1. Field of the Invention
The present invention relates to an array substrate for a liquid crystal display. More particularly, the present invention relates to an array substrate for a liquid crystal display and a method of fabricating the same.
2. Discussion of the Related Art
With the advent of a more information-oriented society, the field of display devices configured to process and display a large amount of information has rapidly developed. In particular, liquid crystal displays (LCDs) or organic light emitting diodes (OLEDs) have been developed as flat panel displays (FPDs) having excellent performance characteristics, such as a small thickness, light weight, and low power consumption, and has superseded conventional cathode-ray tubes (CRTs).
Among LCDs, an active matrix (AM)-type LCD including an array substrate having a TFT serving as a switching element capable of controlling on/off voltages of each of pixels may have excellent resolution and capability of embodying moving images.
Generally, the LCD is formed by fabricating an array substrate and a color filter substrate and interposing a liquid crystal layer between the array substrate and the color filter substrate.
FIG. 1 is an exploded perspective view illustrating an LCD or an OLED according to the related art.

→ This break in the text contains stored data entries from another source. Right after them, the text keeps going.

import Summits.BirchSwinnertonDyer.BirchSwinnertonDyer.Theorems.ByReductionTypeAtTwoEulerCharFormalBound
import Literature.NumberTheory.GaloisRepresentations.LocalDualityTwoZero
import Literature.NumberTheory.EllipticCurves.LocalWeilPairingDuality
import HarnessLib

/-!
# Route `ByReductionTypeAtTwo` (K4), TOWER road — Lemma 3.4 at layer `0`, the local count at `p = 2`, depth `1`:
# `2 ≤ #H²(ℚ_v, Ê[2])`

Cell `bsd-2adic`, seat `bsd-2adic-tower-1` (GEN 25), `--supports stmt-BirchSwinnertonDyer-19271` (helper). TOOL theorem only
(no definition, no named fact, no `sorry`); closes nothing by itself; BSD is not proved by any of this. Part (g₁) of the
programme «Greenberg LNM 1716 Lemma 3.4 at layer `0` EXACT ⇒ Thm. 4.1 over `ℚ` ⇒ the `hEC` binder of the TOWER doors in the
kernel». After `…EulerCharFormalLower` (`#H²(Γ, Ê[p^k]) ≤ #(M₁/(g−1)M₁)[p^∞]`) the lower half of Lemma 3.4 at layer `0`
needs `p^{min(k, ord_p #Ẽ(𝔽_p))} ≤ #H²(Γ_{ℚ_v}, Ê[p^k])` (Tate duality + the Weil pairing on the ordinary line). This file does
the case `p = 2`, `k = 1`, where no Weil pairing is needed: `Ê[2] = {O, P₁}` and `μ₂ = {±1}` are TRIVIAL `Γ`-modules, so
`Hom_Γ(Ê[2], μ₂) = Hom(ℤ/2, ℤ/2)` has two elements and `#H²(Γ, Ê[2]) = #Hom_Γ(Ê[2], μ₂) ≥ 2`
(`natCard_two_eq_natCard_invariants_homRep`). With `#Ẽ(𝔽₂) = 2` (`a₂ = 1`) this is the whole lower bound.

References: [GreenbergLNM1716] §3 Lemma 3.4 (p. 89); [MilneADT2006] I Cor. 2.3; [SerreGaloisCohomology1997] II §5.2.
-/

set_option autoImplicit false
-- the Theorems namespace of this sub repeats the summit name by design (D-0017 nested layout: Summit.<S>.<Sub>)
set_option linter.dupNamespace false

noncomputable section

open scoped Classical NNReal

universe u

namespace Summit.BirchSwinnertonDyer.BirchSwinnertonDyer.Theorems.GoodOrdTower

open NumberField IsDedekindDomain Field _root_.ContinuousCohomology
  Literature.NumberTheory.EllipticCurves Literature.NumberTheory.GaloisRepresentations IsDedekindDomain.HeightOneSpectrum
  Literature.NumberTheory.GaloisRepresentations.DiscreteGaloisModule
  Literature.NumberTheory.EllipticCurves.Rank1Residual WeierstrassCurve Rat.HeightOneSpectrum

set_option maxHeartbeats 3200000 in
/-- **`2 ≤ #H²(Γ_{ℚ_v}, Ê[2])`** at the package level of `…EulerCharAssembly` with `p = 2` (`W/ℚ` globally minimal and
elliptic with `GoodOrd W 2`, `v ∋ 2`, `w` spectral, `red₀` the reduction of `W_ℤ ⊗ 𝒪_w`), for `Z = ker red₀ ∩ E(K̄_v)[2]`
(`hZ`) and ANY continuous representation `ρ` of `Γ_{ℚ_v}` on `Z` (a group of order `2` carries only the trivial action). `Z = {O, P₁}` (the ordinary
filtration `localRed_ordinary_filtration`) and `μ₂ = {±1}` carry the trivial action, so the non-zero map `P₁ ↦ −1` is an
invariant of `Hom(Z, μ₂)`, and `#H²(Γ, Z) = #Hom_Γ(Z, μ₂) ≥ 2` by `natCard_two_eq_natCard_invariants_homRep`.
[cite: GreenbergLNM1716, §3 Lemma 3.4 (p. 89)] [cite: MilneADT2006, I Cor. 2.3] -/
theorem two_le_natCard_H2_formalTorsion_two (v : HeightOneSpectrum (𝓞 ℚ)) (hpv : ((2 : ℕ) : 𝓞 ℚ) ∈ v.asIdeal)
    (W : WeierstrassCurve ℚ) [W.IsGloballyMinimal] [W.IsElliptic] (hgo : GoodOrd W 2)
    {w : Valuation (AlgebraicClosure (v.adicCompletion ℚ)) ℝ≥0}
    (hw : ∀ x, (w x : ℝ) = spectralNorm (v.adicCompletion ℚ) (AlgebraicClosure (v.adicCompletion ℚ)) x)
    (red₀ : localPoints W (v.adicCompletion ℚ) →+
      (((integralModelInt W).map (algebraMap ℤ ↥w.valuationSubring)).map
        (IsLocalRing.residue ↥w.valuationSubring)).toAffine.Point)
    (hred₀ : ∀ P : localPoints W (v.adicCompletion ℚ), red₀ P =
      ((integralModelInt W).map (algebraMap ℤ ↥w.valuationSubring)).reducePoint
        (Affine.Point.congrEquiv (localIntModel_baseChange W w.valuationSubring).symm P))
    (Z : AddSubgroup (localPoints W (v.adicCompletion ℚ)))
    (hZ : ∀ a, a ∈ Z ↔ red₀ a = 0 ∧ 2 ^ 1 • a = 0)
    (ρ : ContinuousRep (absoluteGaloisGroup (v.adicCompletion ℚ)) ℤ Z) :
    Finite (continuousCohomology 2 ρ.toTopRep) ∧ 2 ≤ Nat.card (continuousCohomology 2 ρ.toTopRep) := by
  haveI hp : Fact (Nat.Prime 2) := ⟨Nat.prime_two⟩
  let K := v.adicCompletion ℚ
  let Pt : Type := localPoints W K
  let Γ := absoluteGaloisGroup K
  -- the ordinary filtration at depth `2`: `Z = {O, P₁}`
  have hord : W.HasGoodReductionAtPrime 2 ∧ ¬ ((2 : ℕ) : ℤ) ∣ W.frobeniusTrace 2 := hgo
  have hΔ : ¬ ((2 : ℕ) : ℤ) ∣ minimalDiscriminantInt W :=
    W.not_dvd_minimalDiscriminantInt_of_hasGoodReductionAtPrime' 2 hord.1
  have hvO : w.Integers w.valuationSubring := Valuation.valuationSubring.integers w
  have hΔu := W.isUnit_Δ_localIntModel hpv hw hΔ
  have hpO : w ((2 : ℕ) : AlgebraicClosure K) < 1 := by
    have h := spectralValuation_algebraMap_ringOfIntegers_lt_one (v := v) hw hpv
    rwa [map_natCast] at h
  haveI hchar : CharP (IsLocalRing.ResidueField ↥w.valuationSubring) 2 := by
    refine (CharP.charP_iff_prime_eq_zero hp.out).mpr ?_
    rw [← map_natCast (IsLocalRing.residue ↥w.valuationSubring), IsLocalRing.residue_eq_zero_iff,
      IsLocalRing.mem_maximalIdeal, mem_nonunits_iff, hvO.isUnit_iff_valuation_eq_one, map_natCast]
    exact ne_of_lt hpO
  have hordA := W.exists_zsmul_eq_zero_localRed_ne_zero hw hΔu red₀ hred₀ hpv hΔ hord.2
  obtain ⟨hgenr, -, -⟩ := W.localRed_ordinary_filtration hΔu red₀ hred₀ hordA
  obtain ⟨P1, hP10, hP1ord, hP1gen⟩ := hgenr 1
  have hP12 : 2 ^ 1 • P1 = 0 := by rw [← hP1ord]; exact addOrderOf_nsmul_eq_zero P1
  let Pz : Z := ⟨P1, (hZ P1).mpr ⟨hP10, hP12⟩⟩
  have hZgen : ∀ z : Z, ∃ i : ℕ, z = i • Pz := fun z ↦ by
    obtain ⟨c, hc⟩ := hP1gen z ((hZ _).mp z.2).1 (by rw [natCast_zsmul]; exact ((hZ _).mp z.2).2)
    exact ⟨c, Subtype.ext (by rw [AddSubmonoidClass.coe_nsmul]; exact hc)⟩
  have hPzord : addOrderOf Pz = 2 := by rw [← AddSubgroup.addOrderOf_coe Pz, hP1ord, pow_one]
  have hZ2 : ∀ z : Z, 2 • z = 0 := fun z ↦ Subtype.ext (by
    rw [AddSubmonoidClass.coe_nsmul, ZeroMemClass.coe_zero, ← pow_one 2]; exact ((hZ z).mp z.2).2)
  have hZ2' : ∀ z : Z, 2 ^ 1 • z = 0 := fun z ↦ by rw [pow_one]; exact hZ2 z
  haveI hZfin : Finite Z := Nat.finite_of_card_ne_zero (by
    have h : (AddSubgroup.zmultiples Pz : AddSubgroup Z) = ⊤ := by
      rw [eq_top_iff]; intro z _
      obtain ⟨i, hi⟩ := hZgen z
      exact hi ▸ AddSubgroup.nsmul_mem _ (AddSubgroup.mem_zmultiples Pz) _
    rw [← AddSubgroup.card_top (G := Z), ← h, Nat.card_zmultiples, hPzord]; norm_num)
  -- `Γ` acts trivially on `Z`
  have hPz0 : Pz ≠ 0 := fun h ↦ by
    have : addOrderOf Pz = 1 := by rw [h, addOrderOf_zero]
    rw [hPzord] at this; exact absurd this (by norm_num)
  have htrivZ : ∀ (σ : Γ) (z : Z), ρ σ z = z := by
    intro σ z
    obtain ⟨i, rfl⟩ := hZgen z
    rw [map_nsmul]
    congr 1
    -- `ρ σ Pz ∈ {0, Pz}` and `ρ σ Pz ≠ 0`
    obtain ⟨j, hj⟩ := hZgen (ρ σ Pz)
    rcases Nat.even_or_odd j with ⟨m, rfl⟩ | ⟨m, rfl⟩
    · exfalso
      have h0 : ρ σ Pz = 0 := by rw [hj, ← two_mul, mul_nsmul', hZ2]
      have h1 : Pz = ρ σ⁻¹ (ρ σ Pz) := by
        rw [← Module.End.mul_apply, ← map_mul, inv_mul_cancel, map_one, Module.End.one_apply]
      rw [h0, map_zero] at h1
      exact hPz0 h1
    · rw [hj, add_nsmul, one_nsmul, mul_nsmul', hZ2, zero_add]
  -- duality: `#H²(Γ, Z) = #Hom_Γ(Z, μ₂)`
  haveI : CharZero K := charZero_of_injective_algebraMap (algebraMap ℚ K).injective
  obtain ⟨hfin2, hcard2⟩ := natCard_two_eq_natCard_invariants_homRep K ρ hZ2'
  refine ⟨hfin2, ?_⟩
  rw [hcard2, pow_one]
  -- the module `μ₂`: `Γ` acts trivially
  haveI : NeZero (2 : ℕ) := ⟨two_ne_zero⟩
  haveI : Finite (MuCarrier K 2) := finite_muCarrier 2 K
  have htrivμ : ∀ (σ : Γ) (x : MuCarrier K 2), mu K 2 σ x = x := by
    intro σ x
    apply MuCarrier.toAdditive.injective
    rw [mu_apply_apply]
    refine congrArg Additive.ofMul (Subtype.ext (Units.ext ?_))
    rw [absoluteGaloisGroup.coe_smul_rootsOfUnity, Units.coe_smul]
    have hu : (((MuCarrier.toAdditive x).toMul : (AlgebraicClosure K)ˣ) : AlgebraicClosure K) ^ 2 = 1 := by
      have h' := ((MuCarrier.toAdditive x).toMul).2
      rw [mem_rootsOfUnity] at h'
      rw [← Units.val_pow_eq_pow_val, h', Units.val_one]
    rw [sq] at hu
    rcases mul_self_eq_one_iff.mp hu with h1 | h1
    · rw [h1, smul_one]; exact h1.symm
    · rw [h1, smul_neg, smul_one]; exact h1.symm
  -- the non-zero element `η = −1 ∈ μ₂` and the map `f : i • P₁ ↦ i • η`
  have hneg1 : ((-1 : (AlgebraicClosure (v.adicCompletion ℚ))ˣ)) ∈ rootsOfUnity 2 (AlgebraicClosure (v.adicCompletion ℚ)) := by
    rw [mem_rootsOfUnity]; norm_num
  let η : MuCarrier K 2 := MuCarrier.toAdditive.symm (Additive.ofMul ⟨-1, hneg1⟩)
  have hη : ((MuCarrier.toAdditive η).toMul : (AlgebraicClosure (v.adicCompletion ℚ))ˣ) = -1 := rfl
  have hη0 : η ≠ 0 := by
    intro h
    have h2 : ((MuCarrier.toAdditive η).toMul : (AlgebraicClosure (v.adicCompletion ℚ))ˣ) = 1 := by
      rw [h, map_zero, toMul_zero, OneMemClass.coe_one]
    rw [hη] at h2
    have h3 := congrArg (fun u : (AlgebraicClosure (v.adicCompletion ℚ))ˣ ↦ (u : AlgebraicClosure (v.adicCompletion ℚ)) + 1) h2
    simp only [Units.val_neg, Units.val_one, neg_add_cancel] at h3
    norm_num at h3
  have hη2 : 2 • η = 0 := by
    apply MuCarrier.toAdditive.injective
    rw [map_nsmul, map_zero]
    have h1 : MuCarrier.toAdditive η = Additive.ofMul (⟨-1, hneg1⟩ : rootsOfUnity 2 (AlgebraicClosure (v.adicCompletion ℚ))) := rfl
    rw [h1, ← ofMul_pow, ofMul_eq_zero]
    exact Subtype.ext (Units.ext (by simp))
  have hη2n : ∀ n : ℕ, (2 * n) • η = 0 := fun n ↦ by
    induction n with
    | zero => rw [mul_zero, zero_nsmul]
    | succ n ih => rw [Nat.mul_succ, add_nsmul, ih, hη2, add_zero]
  have hper : ∀ i j : ℕ, i • Pz = j • Pz → i • η = j • η := by
    intro i j hij
    rw [nsmul_eq_nsmul_iff_modEq, hPzord] at hij
    rw [← Nat.mod_add_div i 2, ← Nat.mod_add_div j 2, hij, add_nsmul, add_nsmul, hη2n, hη2n]
  choose idx hidx using hZgen
  let f : HomCarrier Z (MuCarrier K 2) :=
    { toFun := fun z ↦ idx z • η
      map_zero' := by
        have h := hper (idx 0) 0 (by rw [← hidx 0, zero_nsmul])
        rw [h, zero_nsmul]
      map_add' := fun z z' ↦ by
        have h := hper (idx (z + z')) (idx z + idx z') (by rw [← hidx (z + z'), add_nsmul, ← hidx z, ← hidx z'])
        rw [h, add_nsmul] }
  have hf : ∀ z, f z = idx z • η := fun _ ↦ rfl
  have hfPz : f Pz = η := by
    rw [hf]
    have h := hper (idx Pz) 1 (by rw [← hidx Pz, one_nsmul])
    rw [h, one_nsmul]
  have hfinv : f ∈ (ρ.homRep (mu K 2)).toTopRep.ρ.invariants := fun σ ↦
    (ContinuousRep.homRep_apply_eq_self_iff ρ (mu K 2) σ f).mpr fun m ↦ by rw [htrivμ, htrivZ]
  have h0inv : (0 : HomCarrier Z (MuCarrier K 2)) ∈ (ρ.homRep (mu K 2)).toTopRep.ρ.invariants := Submodule.zero_mem _
  have hne : (⟨f, hfinv⟩ : (ρ.homRep (mu K 2)).toTopRep.ρ.invariants) ≠ ⟨0, h0inv⟩ := by
    intro h
    have h' : f = 0 := congrArg Subtype.val h
    have h'' : f Pz = 0 := by rw [h']; rfl
    rw [hfPz] at h''
    exact hη0 h''
  haveI : Finite (HomCarrier Z (MuCarrier K 2)) :=
    Finite.of_injective (fun g : HomCarrier Z (MuCarrier K 2) ↦ (g : Z → MuCarrier K 2)) DFunLike.coe_injective
  haveI : Finite (ρ.homRep (mu K 2)).toTopRep.ρ.invariants := Subtype.finite
  have h2 : Nat.card ({⟨f, hfinv⟩, ⟨0, h0inv⟩} : Finset (ρ.homRep (mu K 2)).toTopRep.ρ.invariants) = 2 := by
    rw [Nat.card_eq_fintype_card, Fintype.card_coe, Finset.card_pair hne]
  calc 2 = Nat.card ({⟨f, hfinv⟩, ⟨0, h0inv⟩} : Finset (ρ.homRep (mu K 2)).toTopRep.ρ.invariants) := h2.symm
    _ ≤ Nat.card (ρ.homRep (mu K 2)).toTopRep.ρ.invariants :=
        Nat.card_le_card_of_injective (fun x ↦ (x : (ρ.homRep (mu K 2)).toTopRep.ρ.invariants)) Subtype.val_injective

end Summit.BirchSwinnertonDyer.BirchSwinnertonDyer.Theorems.GoodOrdTower

end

Referring to FIG. 1, an array substrate 10 and a color filter substrate 20 are attached to each other with a liquid crystal layer 30 therebetween. The array substrate 10 includes a plurality of gate lines 14 and a plurality of data lines 16 to define a plurality of pixel regions P on a first substrate 12. A thin film transistor T is formed at the crossing portion of the gate and data lines 14 and 16 and is connected to a pixel electrode 18 in the pixel region P.
The color filter substrate 20 includes a black matrix 25 corresponding to the gate and data lines 14 and 16 and the thin film transistor T and surrounding the pixel region P, a color filter layer 26 including red (R), green (G) and blue (B) 26a, 26b and 26c arranged in the respective pixel regions P, and a common electrode 28on the black matrix 25 and the color filter layer 26.
Although not shown in the drawings, a sealant is formed between the array substrate 10 and the color filter substrate 20 to prevent leakage of liquid crystal, alignment layers are formed on inner surfaces of the array substrate 10 and the color filter substrate 20, respectively, and polarizers are located on outer surfaces of the array substrate 10 and the color filter substrate 20, respectively.
Moreover, a backlight unit is provided below the array substrate 10. A gate signal is sequentially supplied to the gate lines 14, then the corresponding thin film transistor T is turned on and a data signal is supplied to the data line 16 and then to the pixel electrode 18, and thus an electric field is produced between the pixel electrode 18 and the common electrode 28 to operate liquid crystal molecules of the liquid crystal layer 30, thereby displaying images.
FIG. 2 is a cross-sectional view illustrating an array substrate according to the related art.
Referring to FIG. 2, in the array substrate 10, a gate line (not shown) and a data line 16 cross each other to define a pixel region P, and a gate electrode 55 is formed in a switching region TrA of the pixel region P on a first substrate 11.
A gate insulating layer 58 is formed on the gate electrode 55, and a semiconductor layer 68 including an active layer 62 made of intrinsic amorphous silicon and an ohmic contact layer 66 made of impurity-doped amorphous silicon is formed on the gate insulating layer 58.
Source and drain electrodes 76 and 78 are spaced apart from each other and formed on the ohmic contact layer 66. The gate electrode 55, the gate insulating layer 58, the semiconductor layer 68 and the source and drain electrodes 76 and 78 form a thin film transistor Tr.
A passivation layer 82 is on the source and drain electrodes 76 and 78 and includes a drain contact hole 85 exposing the drain electrode 78. A pixel electrode 18 is formed on the passivation layer 82 in the pixel region P contacts the drain electrode 78 through the drain contact hole 85.
The gate line has a predetermined thickness and width, and the data line 16 has a predetermined thickness and width.
As the size of the LCD increases, the gate line and the data line become longer. This causes an increase of resistance in the signal line, and thus a signal delay occurs. Accordingly, signal deformation and operation defects are caused, and the display quality is degraded.
To prevent such a signal delay, the signal line is required to increase in thickness and/or width. However, in the case of an increase in width, aperture ratio is reduced. In the case of increase in thickness, a step portion becomes great, and this causes disconnection of a component over the signal line. Moreover, the step portion causes vacant space at sides of the signal line, insulation capability is degraded, and thus short-circuit between the signal line and a conductive component to be formed later may occur.